[PROVIDED ENTRIES — start]
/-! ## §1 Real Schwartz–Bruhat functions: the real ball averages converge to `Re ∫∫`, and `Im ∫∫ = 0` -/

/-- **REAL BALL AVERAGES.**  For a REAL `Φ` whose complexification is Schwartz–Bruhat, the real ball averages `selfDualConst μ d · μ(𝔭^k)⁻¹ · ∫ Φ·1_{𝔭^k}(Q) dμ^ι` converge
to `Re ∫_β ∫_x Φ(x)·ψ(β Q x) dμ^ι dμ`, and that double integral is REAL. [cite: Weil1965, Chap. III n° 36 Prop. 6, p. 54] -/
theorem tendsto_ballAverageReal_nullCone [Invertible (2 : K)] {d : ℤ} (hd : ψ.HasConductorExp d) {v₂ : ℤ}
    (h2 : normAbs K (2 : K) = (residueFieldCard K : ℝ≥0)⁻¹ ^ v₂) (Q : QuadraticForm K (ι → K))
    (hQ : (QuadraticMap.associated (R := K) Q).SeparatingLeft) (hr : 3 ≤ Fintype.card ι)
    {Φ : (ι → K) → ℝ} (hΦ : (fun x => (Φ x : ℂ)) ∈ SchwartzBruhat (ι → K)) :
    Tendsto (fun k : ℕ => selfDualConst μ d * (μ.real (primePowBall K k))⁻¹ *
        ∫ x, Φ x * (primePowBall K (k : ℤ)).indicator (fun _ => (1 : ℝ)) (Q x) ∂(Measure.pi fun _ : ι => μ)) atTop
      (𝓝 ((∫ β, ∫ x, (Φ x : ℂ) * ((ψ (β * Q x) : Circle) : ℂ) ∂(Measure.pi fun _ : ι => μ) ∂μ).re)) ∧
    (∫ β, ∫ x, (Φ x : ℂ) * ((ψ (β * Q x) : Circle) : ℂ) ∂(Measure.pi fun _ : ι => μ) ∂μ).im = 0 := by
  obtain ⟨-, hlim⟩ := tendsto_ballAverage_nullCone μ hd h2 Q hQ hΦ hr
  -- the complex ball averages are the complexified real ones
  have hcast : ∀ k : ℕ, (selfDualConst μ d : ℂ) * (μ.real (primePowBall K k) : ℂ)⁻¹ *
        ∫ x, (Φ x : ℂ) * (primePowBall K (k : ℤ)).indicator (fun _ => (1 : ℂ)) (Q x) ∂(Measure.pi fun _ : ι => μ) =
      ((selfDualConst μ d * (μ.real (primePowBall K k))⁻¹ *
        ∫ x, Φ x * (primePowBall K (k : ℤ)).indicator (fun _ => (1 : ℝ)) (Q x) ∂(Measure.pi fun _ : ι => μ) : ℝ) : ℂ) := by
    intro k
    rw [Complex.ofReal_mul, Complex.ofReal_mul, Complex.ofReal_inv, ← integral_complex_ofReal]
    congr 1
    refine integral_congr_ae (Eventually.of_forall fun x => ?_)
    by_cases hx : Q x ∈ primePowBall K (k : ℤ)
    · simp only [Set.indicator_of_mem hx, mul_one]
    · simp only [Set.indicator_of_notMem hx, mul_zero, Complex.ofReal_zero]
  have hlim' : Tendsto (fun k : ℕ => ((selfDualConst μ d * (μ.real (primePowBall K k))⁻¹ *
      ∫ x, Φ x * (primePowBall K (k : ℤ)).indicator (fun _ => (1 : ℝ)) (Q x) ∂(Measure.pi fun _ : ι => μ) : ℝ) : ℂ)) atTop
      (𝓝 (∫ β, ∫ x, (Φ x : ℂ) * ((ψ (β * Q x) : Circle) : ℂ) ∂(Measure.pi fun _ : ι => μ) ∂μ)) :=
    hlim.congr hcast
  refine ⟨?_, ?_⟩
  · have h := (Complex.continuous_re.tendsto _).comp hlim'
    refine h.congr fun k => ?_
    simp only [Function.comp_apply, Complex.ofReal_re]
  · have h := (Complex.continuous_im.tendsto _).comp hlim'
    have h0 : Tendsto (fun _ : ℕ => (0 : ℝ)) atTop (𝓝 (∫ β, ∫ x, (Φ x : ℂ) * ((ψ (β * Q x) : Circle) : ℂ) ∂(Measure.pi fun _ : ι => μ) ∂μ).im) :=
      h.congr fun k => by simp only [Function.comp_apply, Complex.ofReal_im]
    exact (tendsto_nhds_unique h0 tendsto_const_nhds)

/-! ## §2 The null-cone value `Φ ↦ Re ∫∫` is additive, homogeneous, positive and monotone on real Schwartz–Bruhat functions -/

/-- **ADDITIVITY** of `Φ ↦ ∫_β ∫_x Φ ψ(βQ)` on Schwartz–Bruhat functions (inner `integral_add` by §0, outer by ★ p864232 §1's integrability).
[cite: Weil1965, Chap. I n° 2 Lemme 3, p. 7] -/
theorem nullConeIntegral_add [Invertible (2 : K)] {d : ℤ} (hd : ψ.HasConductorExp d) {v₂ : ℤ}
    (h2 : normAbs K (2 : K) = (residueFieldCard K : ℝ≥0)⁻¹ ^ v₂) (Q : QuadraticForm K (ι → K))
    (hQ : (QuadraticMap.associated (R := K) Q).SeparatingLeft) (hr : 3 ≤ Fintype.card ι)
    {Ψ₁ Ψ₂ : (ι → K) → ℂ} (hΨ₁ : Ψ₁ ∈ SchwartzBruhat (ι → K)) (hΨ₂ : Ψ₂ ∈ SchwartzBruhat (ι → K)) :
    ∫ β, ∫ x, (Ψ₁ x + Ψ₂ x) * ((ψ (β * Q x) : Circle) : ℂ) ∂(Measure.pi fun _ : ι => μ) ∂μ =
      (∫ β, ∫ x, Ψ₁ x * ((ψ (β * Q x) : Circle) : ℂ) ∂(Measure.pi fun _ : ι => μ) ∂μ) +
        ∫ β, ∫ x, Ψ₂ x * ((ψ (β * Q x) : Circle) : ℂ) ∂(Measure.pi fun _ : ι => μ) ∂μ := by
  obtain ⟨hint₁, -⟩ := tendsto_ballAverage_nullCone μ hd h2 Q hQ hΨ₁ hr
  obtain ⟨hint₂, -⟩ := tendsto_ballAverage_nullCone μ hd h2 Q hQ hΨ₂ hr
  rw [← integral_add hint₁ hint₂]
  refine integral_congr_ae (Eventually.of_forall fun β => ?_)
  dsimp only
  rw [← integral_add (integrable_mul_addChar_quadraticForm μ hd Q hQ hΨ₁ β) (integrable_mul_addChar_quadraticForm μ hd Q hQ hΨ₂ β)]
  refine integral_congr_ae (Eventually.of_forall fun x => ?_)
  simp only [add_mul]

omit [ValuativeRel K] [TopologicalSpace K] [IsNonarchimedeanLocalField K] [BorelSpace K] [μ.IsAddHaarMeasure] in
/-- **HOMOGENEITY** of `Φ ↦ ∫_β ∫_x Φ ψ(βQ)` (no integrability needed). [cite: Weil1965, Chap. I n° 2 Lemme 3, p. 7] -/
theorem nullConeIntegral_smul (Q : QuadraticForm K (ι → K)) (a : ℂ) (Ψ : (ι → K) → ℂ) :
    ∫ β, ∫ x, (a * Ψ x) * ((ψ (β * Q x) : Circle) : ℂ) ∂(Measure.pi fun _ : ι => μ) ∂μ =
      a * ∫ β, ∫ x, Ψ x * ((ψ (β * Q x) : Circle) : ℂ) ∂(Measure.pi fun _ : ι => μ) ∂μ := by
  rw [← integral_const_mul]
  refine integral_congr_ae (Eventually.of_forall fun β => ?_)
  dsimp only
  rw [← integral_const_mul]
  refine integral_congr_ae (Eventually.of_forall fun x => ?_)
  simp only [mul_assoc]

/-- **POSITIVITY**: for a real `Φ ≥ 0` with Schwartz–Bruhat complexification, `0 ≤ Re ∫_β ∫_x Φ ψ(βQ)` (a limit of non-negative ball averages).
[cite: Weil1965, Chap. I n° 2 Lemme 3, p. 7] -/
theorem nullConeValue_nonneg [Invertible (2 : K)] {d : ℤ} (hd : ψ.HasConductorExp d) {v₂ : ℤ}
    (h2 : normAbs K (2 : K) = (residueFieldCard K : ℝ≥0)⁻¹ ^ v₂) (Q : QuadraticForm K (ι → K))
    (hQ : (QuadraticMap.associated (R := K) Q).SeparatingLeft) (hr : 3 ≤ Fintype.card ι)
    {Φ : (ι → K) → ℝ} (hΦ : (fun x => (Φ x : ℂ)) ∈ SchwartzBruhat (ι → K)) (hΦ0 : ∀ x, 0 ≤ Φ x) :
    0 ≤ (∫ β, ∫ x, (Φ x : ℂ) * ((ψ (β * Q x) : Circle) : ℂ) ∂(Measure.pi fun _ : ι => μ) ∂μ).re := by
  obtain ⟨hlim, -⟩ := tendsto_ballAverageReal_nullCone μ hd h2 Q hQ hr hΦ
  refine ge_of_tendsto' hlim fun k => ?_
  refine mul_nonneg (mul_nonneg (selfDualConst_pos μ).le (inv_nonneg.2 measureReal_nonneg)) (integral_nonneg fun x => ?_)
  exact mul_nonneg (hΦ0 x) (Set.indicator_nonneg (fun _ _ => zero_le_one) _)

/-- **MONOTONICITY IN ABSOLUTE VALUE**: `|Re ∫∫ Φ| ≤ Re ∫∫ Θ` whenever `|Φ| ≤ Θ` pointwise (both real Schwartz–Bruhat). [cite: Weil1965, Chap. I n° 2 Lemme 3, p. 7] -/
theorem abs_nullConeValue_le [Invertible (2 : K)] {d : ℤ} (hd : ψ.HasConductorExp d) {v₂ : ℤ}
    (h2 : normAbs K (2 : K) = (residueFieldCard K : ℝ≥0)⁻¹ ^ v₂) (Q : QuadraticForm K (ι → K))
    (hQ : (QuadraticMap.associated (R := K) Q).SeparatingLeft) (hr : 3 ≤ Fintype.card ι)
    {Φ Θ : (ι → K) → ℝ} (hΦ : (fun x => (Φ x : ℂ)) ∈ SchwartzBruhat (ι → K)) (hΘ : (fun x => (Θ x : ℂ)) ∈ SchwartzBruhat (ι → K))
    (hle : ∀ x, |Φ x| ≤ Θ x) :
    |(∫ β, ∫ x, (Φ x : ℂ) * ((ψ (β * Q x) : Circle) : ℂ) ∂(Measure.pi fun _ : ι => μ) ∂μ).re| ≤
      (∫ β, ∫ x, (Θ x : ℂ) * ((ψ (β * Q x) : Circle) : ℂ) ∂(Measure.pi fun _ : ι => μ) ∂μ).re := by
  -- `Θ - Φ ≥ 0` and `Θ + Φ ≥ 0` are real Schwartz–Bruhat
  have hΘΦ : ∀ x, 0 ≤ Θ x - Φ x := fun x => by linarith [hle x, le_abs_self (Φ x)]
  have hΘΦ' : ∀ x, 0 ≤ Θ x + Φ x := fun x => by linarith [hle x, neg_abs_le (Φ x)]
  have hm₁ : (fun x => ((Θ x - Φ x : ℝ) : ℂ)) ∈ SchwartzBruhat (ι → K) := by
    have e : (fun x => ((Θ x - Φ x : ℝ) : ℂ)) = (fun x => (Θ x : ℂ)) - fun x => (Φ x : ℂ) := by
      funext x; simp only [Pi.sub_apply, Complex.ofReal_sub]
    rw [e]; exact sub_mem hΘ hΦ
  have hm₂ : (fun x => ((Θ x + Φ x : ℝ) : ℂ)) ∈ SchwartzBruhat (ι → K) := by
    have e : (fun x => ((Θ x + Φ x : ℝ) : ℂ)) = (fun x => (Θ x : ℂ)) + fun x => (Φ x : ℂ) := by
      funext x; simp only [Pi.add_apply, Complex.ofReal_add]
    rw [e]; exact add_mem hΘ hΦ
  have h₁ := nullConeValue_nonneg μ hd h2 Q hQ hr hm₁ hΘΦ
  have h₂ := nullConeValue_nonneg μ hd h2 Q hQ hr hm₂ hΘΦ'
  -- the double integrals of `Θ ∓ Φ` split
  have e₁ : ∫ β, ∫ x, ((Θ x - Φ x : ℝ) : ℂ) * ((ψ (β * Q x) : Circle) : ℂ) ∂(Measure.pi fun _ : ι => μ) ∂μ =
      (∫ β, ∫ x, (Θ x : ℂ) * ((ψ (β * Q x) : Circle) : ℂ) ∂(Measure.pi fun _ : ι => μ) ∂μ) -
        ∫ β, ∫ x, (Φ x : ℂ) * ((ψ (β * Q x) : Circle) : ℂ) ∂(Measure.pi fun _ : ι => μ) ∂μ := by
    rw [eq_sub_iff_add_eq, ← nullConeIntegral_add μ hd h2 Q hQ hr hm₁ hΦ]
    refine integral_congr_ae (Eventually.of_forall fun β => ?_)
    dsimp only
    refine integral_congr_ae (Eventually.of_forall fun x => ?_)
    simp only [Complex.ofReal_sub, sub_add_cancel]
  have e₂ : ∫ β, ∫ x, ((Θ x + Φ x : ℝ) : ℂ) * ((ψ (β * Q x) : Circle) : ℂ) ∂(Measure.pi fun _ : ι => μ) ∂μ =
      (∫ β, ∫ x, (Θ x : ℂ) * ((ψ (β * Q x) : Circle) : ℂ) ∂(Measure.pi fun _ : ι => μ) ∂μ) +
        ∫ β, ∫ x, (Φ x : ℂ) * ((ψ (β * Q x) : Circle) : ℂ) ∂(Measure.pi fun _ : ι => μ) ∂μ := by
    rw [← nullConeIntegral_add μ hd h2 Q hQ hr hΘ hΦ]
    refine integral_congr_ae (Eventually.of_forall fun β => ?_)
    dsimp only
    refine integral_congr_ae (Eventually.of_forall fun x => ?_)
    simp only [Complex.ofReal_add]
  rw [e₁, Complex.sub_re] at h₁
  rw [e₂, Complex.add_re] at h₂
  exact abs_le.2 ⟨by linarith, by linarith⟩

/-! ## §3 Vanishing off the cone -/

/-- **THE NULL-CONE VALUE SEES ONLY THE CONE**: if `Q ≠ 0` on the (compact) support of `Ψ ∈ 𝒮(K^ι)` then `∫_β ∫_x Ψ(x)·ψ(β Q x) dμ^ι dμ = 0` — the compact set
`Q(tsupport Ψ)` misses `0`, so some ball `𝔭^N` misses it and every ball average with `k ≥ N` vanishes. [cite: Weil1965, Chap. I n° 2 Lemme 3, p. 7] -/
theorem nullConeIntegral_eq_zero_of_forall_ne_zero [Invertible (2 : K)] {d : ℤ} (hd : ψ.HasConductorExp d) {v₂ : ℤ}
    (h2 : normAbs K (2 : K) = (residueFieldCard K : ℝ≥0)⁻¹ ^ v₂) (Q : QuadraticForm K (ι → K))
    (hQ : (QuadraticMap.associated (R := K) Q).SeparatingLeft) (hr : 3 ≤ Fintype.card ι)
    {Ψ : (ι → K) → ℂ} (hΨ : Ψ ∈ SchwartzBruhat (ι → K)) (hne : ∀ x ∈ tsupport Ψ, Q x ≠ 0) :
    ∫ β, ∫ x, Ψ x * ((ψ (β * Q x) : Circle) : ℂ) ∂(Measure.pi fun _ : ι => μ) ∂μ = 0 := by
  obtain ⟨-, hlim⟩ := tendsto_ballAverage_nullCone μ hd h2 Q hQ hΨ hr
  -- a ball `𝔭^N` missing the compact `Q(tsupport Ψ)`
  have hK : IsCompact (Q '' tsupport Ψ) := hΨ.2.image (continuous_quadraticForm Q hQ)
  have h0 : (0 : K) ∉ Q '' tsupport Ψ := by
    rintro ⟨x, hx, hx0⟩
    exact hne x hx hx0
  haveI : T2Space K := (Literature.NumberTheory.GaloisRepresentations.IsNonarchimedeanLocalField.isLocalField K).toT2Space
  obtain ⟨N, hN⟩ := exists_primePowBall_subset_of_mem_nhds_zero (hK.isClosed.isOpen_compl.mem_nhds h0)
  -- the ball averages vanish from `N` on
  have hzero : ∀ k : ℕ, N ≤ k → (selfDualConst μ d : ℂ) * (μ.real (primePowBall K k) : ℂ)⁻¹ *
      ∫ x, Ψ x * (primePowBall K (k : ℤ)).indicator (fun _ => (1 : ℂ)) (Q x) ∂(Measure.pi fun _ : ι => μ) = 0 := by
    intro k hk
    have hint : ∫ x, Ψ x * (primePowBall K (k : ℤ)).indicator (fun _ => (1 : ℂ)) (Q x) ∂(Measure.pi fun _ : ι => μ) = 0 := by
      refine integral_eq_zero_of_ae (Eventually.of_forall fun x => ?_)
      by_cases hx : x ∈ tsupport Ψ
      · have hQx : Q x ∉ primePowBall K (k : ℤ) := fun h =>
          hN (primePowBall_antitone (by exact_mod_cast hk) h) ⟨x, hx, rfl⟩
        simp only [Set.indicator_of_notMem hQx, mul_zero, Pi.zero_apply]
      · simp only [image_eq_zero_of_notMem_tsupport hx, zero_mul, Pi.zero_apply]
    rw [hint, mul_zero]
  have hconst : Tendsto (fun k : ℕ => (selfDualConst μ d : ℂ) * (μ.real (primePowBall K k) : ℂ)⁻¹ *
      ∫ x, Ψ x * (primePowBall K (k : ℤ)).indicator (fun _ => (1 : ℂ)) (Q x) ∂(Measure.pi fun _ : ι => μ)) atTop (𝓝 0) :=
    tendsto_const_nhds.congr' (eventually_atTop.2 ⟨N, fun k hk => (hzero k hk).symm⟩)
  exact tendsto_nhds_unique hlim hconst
[PROVIDED ENTRIES — finish]
Going through the material above, tally each line holding the word "double", then give the total and nothing else.

■ EXERCISE OUTPUT:
2